About this exercise
Identify every line in the records below that contains the word "matrices", and reproduce each one.

######

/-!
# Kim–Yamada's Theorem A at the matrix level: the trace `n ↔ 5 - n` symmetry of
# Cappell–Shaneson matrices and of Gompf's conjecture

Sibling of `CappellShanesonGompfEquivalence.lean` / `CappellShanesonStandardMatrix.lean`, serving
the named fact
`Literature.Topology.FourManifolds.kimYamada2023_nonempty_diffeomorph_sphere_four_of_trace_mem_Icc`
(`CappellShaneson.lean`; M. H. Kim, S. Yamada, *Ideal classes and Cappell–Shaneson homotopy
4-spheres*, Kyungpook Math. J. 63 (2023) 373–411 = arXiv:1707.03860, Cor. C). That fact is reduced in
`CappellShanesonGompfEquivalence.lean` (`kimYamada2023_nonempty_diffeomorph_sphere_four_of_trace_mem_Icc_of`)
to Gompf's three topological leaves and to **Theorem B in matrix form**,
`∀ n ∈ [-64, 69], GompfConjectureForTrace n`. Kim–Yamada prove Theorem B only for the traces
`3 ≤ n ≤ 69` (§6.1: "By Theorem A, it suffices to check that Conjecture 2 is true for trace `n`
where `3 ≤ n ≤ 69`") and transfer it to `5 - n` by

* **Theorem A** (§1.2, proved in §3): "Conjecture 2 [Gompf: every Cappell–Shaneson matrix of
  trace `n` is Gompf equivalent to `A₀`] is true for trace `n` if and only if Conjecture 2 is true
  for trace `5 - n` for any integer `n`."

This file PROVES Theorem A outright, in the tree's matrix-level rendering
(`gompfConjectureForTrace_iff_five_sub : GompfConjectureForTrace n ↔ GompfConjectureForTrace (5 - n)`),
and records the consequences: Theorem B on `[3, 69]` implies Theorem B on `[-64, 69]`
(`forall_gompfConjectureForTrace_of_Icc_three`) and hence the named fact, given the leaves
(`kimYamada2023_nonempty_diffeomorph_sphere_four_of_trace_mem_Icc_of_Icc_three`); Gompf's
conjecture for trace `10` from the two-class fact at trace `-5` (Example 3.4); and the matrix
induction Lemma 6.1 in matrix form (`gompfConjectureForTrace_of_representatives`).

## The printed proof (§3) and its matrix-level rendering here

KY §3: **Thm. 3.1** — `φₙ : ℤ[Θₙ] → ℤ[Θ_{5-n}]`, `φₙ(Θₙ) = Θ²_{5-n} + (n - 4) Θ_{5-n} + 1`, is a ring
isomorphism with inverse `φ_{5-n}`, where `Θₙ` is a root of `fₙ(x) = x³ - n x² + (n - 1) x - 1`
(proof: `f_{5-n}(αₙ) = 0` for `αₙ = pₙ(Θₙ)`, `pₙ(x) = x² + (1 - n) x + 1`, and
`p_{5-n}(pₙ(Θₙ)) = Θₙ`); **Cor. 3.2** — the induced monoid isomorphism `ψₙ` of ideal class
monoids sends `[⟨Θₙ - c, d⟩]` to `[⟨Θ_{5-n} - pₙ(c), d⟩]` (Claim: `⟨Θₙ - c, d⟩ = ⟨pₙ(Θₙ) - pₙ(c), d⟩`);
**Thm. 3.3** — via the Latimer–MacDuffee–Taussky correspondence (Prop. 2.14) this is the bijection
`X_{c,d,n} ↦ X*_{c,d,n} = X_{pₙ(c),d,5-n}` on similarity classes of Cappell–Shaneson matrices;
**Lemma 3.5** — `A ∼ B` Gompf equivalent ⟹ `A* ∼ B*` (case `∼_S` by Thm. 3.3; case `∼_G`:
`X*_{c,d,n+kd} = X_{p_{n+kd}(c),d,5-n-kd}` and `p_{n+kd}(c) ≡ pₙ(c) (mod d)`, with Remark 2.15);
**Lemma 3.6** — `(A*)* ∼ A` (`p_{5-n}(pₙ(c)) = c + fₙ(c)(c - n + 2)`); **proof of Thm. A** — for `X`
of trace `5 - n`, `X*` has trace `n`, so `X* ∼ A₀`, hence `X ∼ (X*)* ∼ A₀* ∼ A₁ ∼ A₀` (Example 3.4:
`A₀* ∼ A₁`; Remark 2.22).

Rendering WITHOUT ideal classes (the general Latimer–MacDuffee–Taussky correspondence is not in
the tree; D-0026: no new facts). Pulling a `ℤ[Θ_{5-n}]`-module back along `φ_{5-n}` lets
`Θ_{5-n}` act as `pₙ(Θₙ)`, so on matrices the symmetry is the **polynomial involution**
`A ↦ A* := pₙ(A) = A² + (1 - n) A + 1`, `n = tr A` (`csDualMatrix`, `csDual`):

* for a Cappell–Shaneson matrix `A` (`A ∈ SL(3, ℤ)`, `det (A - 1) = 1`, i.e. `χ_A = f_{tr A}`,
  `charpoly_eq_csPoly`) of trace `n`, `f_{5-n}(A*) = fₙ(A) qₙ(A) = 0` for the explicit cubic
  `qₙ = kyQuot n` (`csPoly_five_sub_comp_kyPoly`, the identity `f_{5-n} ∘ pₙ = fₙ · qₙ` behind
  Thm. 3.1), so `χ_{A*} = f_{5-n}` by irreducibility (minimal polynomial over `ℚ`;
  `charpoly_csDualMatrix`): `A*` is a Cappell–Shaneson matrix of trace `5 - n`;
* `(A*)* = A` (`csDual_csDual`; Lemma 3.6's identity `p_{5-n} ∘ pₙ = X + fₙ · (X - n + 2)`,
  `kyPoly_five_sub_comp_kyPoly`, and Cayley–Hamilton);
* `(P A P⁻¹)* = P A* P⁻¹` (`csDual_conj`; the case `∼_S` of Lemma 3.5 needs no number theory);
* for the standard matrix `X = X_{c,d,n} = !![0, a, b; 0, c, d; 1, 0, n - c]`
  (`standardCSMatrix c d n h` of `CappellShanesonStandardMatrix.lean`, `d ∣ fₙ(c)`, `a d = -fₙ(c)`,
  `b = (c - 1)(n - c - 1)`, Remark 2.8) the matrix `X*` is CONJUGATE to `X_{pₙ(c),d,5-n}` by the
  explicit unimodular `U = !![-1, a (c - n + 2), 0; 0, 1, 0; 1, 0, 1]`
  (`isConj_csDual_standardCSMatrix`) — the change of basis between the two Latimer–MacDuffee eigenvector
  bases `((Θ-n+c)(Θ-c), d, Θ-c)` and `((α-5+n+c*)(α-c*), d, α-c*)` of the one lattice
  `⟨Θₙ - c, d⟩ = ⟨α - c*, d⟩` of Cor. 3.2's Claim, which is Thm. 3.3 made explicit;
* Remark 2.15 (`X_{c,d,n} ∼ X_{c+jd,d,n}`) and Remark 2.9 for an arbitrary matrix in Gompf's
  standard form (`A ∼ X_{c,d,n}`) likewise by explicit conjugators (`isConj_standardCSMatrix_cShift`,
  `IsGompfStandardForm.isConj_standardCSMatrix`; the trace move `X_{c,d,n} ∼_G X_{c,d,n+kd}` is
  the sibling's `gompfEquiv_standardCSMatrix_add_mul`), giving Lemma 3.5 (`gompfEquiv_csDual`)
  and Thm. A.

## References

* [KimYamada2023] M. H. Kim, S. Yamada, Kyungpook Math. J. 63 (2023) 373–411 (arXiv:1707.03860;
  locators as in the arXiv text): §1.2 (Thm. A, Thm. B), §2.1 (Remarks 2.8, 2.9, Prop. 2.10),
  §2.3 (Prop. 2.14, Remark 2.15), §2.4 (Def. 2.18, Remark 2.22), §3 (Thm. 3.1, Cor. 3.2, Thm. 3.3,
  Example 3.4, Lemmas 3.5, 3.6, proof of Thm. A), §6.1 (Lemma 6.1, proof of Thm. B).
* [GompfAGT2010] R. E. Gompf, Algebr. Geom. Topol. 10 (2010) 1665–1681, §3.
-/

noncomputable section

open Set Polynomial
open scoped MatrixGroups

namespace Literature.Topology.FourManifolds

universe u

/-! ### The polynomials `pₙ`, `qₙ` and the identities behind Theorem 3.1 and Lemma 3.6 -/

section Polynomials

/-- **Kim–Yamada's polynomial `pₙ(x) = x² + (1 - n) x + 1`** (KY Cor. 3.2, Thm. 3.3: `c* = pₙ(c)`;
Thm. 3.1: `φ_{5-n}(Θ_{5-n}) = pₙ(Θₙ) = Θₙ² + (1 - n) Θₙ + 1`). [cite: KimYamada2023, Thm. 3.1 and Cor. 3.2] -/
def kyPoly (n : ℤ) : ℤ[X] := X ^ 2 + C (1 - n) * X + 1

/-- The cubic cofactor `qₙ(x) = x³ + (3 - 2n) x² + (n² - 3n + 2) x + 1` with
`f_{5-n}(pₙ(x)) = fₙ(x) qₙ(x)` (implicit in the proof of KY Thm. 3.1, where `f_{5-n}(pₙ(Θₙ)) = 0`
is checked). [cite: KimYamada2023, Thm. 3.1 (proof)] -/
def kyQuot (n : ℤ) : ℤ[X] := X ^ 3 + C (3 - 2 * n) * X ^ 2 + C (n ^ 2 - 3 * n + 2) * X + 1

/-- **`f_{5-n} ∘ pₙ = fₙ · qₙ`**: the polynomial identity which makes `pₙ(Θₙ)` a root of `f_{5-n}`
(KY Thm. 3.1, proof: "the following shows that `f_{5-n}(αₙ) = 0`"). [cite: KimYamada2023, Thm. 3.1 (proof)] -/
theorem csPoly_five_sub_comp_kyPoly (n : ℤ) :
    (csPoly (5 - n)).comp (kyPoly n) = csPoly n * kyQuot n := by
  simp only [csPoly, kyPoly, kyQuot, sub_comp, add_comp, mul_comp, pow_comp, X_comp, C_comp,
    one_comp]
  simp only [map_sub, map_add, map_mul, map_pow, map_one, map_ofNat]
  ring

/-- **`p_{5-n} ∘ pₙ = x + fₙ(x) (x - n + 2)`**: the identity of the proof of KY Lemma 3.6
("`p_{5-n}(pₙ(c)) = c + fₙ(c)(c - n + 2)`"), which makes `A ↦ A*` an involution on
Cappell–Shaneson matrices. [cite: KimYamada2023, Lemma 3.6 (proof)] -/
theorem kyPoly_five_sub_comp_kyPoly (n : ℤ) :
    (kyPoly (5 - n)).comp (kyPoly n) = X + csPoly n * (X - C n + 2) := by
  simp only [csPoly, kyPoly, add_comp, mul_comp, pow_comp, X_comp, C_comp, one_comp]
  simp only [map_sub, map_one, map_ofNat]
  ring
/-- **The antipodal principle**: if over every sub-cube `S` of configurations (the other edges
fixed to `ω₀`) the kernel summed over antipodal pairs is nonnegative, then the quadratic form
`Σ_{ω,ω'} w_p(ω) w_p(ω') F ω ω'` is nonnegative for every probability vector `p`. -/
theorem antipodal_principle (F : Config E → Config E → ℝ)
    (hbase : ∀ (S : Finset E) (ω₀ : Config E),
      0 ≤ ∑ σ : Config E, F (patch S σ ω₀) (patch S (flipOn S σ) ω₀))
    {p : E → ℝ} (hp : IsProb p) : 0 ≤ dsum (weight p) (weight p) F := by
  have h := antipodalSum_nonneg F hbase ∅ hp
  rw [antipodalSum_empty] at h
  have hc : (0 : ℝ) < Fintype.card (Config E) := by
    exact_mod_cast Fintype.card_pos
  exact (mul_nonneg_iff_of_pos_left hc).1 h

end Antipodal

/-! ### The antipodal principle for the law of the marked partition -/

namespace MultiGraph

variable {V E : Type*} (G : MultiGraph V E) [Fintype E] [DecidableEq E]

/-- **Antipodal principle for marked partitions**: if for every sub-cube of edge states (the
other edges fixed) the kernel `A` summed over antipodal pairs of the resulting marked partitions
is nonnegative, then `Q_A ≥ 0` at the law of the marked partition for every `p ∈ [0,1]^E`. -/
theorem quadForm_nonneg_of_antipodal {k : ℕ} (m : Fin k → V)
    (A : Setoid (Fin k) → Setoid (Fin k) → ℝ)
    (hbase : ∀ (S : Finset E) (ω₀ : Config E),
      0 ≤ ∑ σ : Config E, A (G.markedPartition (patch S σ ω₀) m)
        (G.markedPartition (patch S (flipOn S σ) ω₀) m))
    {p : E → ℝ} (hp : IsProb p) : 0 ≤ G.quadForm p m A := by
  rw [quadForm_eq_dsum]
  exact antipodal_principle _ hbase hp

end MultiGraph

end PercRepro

######

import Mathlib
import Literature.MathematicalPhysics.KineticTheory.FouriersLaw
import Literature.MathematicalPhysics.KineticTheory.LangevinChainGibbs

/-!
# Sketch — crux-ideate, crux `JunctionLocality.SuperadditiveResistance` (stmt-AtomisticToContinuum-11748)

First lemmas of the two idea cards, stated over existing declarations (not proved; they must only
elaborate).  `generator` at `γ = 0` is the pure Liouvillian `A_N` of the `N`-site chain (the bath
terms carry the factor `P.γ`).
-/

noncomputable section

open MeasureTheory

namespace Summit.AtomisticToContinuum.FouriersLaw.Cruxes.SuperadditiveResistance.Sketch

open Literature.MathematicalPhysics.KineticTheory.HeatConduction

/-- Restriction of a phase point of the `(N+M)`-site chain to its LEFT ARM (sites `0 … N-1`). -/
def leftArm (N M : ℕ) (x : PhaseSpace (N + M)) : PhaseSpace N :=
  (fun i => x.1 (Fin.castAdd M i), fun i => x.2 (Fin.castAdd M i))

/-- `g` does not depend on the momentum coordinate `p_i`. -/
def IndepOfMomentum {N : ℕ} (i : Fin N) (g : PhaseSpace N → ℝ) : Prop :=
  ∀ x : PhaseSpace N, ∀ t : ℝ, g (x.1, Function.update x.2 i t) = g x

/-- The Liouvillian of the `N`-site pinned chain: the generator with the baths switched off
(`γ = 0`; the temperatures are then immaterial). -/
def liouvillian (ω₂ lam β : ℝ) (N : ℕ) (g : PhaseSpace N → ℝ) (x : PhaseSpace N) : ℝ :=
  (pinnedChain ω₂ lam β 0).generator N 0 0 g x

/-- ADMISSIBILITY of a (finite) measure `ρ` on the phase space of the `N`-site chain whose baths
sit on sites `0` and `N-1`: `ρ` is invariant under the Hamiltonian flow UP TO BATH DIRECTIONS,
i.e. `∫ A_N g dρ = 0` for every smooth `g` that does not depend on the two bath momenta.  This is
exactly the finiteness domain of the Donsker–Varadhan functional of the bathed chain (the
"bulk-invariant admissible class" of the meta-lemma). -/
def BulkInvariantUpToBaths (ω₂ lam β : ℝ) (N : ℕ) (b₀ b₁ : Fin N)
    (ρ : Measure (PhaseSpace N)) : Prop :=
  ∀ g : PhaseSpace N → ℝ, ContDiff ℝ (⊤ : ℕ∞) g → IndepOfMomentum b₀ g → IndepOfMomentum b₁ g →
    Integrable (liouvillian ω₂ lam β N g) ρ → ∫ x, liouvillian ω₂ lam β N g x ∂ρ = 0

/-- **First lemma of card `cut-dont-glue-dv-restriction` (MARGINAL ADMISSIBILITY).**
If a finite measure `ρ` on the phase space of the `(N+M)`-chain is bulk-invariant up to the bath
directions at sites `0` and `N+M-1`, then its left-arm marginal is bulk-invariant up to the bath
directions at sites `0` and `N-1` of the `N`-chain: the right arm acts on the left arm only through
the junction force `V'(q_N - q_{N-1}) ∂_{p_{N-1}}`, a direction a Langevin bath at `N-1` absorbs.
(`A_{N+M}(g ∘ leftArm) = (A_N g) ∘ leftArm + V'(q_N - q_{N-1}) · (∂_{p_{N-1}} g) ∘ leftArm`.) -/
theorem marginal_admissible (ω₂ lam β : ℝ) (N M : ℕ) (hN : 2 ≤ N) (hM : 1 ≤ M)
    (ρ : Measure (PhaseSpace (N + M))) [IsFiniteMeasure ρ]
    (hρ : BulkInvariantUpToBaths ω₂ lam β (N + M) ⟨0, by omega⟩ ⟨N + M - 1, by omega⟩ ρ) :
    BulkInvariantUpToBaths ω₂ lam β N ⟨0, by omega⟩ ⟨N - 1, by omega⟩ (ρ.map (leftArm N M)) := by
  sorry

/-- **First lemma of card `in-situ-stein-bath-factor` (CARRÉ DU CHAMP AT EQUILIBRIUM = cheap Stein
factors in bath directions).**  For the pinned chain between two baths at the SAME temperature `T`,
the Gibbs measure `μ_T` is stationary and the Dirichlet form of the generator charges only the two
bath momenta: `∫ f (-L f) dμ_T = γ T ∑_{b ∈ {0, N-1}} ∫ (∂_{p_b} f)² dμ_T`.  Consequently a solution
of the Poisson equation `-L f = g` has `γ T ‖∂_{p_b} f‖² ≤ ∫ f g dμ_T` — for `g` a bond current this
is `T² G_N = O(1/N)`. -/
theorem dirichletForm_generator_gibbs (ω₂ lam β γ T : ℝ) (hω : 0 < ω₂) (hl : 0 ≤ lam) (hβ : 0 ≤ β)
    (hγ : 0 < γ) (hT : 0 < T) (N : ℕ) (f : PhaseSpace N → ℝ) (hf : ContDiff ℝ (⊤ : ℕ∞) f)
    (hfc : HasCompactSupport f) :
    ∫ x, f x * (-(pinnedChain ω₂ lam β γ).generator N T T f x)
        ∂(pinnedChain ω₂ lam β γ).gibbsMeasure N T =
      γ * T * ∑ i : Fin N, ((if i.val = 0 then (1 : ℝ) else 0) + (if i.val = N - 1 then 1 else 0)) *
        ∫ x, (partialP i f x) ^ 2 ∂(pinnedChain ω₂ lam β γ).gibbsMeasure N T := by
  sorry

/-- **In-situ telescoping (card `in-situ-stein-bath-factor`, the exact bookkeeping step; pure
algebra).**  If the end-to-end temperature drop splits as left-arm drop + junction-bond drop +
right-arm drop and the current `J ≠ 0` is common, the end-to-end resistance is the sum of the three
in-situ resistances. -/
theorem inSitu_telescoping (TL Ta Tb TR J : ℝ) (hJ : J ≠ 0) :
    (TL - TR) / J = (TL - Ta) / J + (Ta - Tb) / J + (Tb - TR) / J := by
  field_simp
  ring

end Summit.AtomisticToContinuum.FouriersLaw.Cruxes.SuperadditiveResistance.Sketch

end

######

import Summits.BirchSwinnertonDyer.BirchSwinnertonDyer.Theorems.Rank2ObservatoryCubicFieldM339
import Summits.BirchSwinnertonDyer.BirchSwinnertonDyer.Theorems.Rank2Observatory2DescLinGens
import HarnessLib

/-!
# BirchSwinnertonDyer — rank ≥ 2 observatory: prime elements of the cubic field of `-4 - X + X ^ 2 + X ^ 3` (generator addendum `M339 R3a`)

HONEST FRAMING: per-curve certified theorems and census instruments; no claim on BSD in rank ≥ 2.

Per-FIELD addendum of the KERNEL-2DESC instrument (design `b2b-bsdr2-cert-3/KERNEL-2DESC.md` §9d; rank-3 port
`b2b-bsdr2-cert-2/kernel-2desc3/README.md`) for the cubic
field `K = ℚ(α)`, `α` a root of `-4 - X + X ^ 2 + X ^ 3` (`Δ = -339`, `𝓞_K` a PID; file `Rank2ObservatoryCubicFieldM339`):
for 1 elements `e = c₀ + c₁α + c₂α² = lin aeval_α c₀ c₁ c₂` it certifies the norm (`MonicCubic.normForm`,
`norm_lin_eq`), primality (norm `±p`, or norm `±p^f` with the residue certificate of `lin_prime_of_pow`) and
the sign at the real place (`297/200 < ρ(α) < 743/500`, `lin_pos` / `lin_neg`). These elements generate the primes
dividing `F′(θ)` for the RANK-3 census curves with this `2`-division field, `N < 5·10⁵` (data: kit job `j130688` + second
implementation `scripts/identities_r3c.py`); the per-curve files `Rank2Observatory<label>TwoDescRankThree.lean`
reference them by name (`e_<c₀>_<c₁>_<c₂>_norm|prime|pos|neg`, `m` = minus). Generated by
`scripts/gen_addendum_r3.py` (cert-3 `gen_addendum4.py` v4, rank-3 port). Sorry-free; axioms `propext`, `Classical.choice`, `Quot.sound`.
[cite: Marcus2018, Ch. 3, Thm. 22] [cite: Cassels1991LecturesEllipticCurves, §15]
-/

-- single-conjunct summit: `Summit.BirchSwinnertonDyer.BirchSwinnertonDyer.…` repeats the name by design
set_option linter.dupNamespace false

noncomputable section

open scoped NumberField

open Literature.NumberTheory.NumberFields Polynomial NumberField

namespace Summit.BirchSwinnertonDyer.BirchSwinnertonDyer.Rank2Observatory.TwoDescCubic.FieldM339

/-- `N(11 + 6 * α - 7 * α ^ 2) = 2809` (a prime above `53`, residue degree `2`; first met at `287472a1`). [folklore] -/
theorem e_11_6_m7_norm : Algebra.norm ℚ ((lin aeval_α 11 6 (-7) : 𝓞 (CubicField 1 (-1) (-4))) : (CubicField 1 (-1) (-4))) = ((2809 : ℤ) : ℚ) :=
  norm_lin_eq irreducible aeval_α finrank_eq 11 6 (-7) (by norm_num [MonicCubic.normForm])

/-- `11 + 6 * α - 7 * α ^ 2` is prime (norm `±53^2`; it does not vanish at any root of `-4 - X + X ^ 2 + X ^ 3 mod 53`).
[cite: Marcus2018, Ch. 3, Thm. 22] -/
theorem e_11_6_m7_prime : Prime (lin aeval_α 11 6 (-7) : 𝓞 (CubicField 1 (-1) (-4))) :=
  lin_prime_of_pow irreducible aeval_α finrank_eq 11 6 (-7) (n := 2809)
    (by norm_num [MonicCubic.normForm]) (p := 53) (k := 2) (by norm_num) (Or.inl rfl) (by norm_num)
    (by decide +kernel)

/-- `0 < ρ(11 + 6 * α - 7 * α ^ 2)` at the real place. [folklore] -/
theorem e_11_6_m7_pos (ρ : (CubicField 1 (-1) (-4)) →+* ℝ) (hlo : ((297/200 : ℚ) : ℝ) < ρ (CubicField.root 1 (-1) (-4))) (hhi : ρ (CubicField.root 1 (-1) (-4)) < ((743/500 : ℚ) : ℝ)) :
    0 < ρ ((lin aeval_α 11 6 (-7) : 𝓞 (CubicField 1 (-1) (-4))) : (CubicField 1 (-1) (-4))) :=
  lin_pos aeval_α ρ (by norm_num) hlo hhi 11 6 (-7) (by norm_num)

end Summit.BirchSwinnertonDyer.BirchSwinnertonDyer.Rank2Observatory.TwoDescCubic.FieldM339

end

######

Output for this task
# Cappell–Shaneson matrices and of Gompf's conjecture
`X_{c,d,n} ↦ X*_{c,d,n} = X_{pₙ(c),d,5-n}` on similarity classes of Cappell–Shaneson matrices;
`Θ_{5-n}` act as `pₙ(Θₙ)`, so on matrices the symmetry is the **polynomial involution**
Cappell–Shaneson matrices. [cite: KimYamada2023, Lemma 3.6 (proof)] -/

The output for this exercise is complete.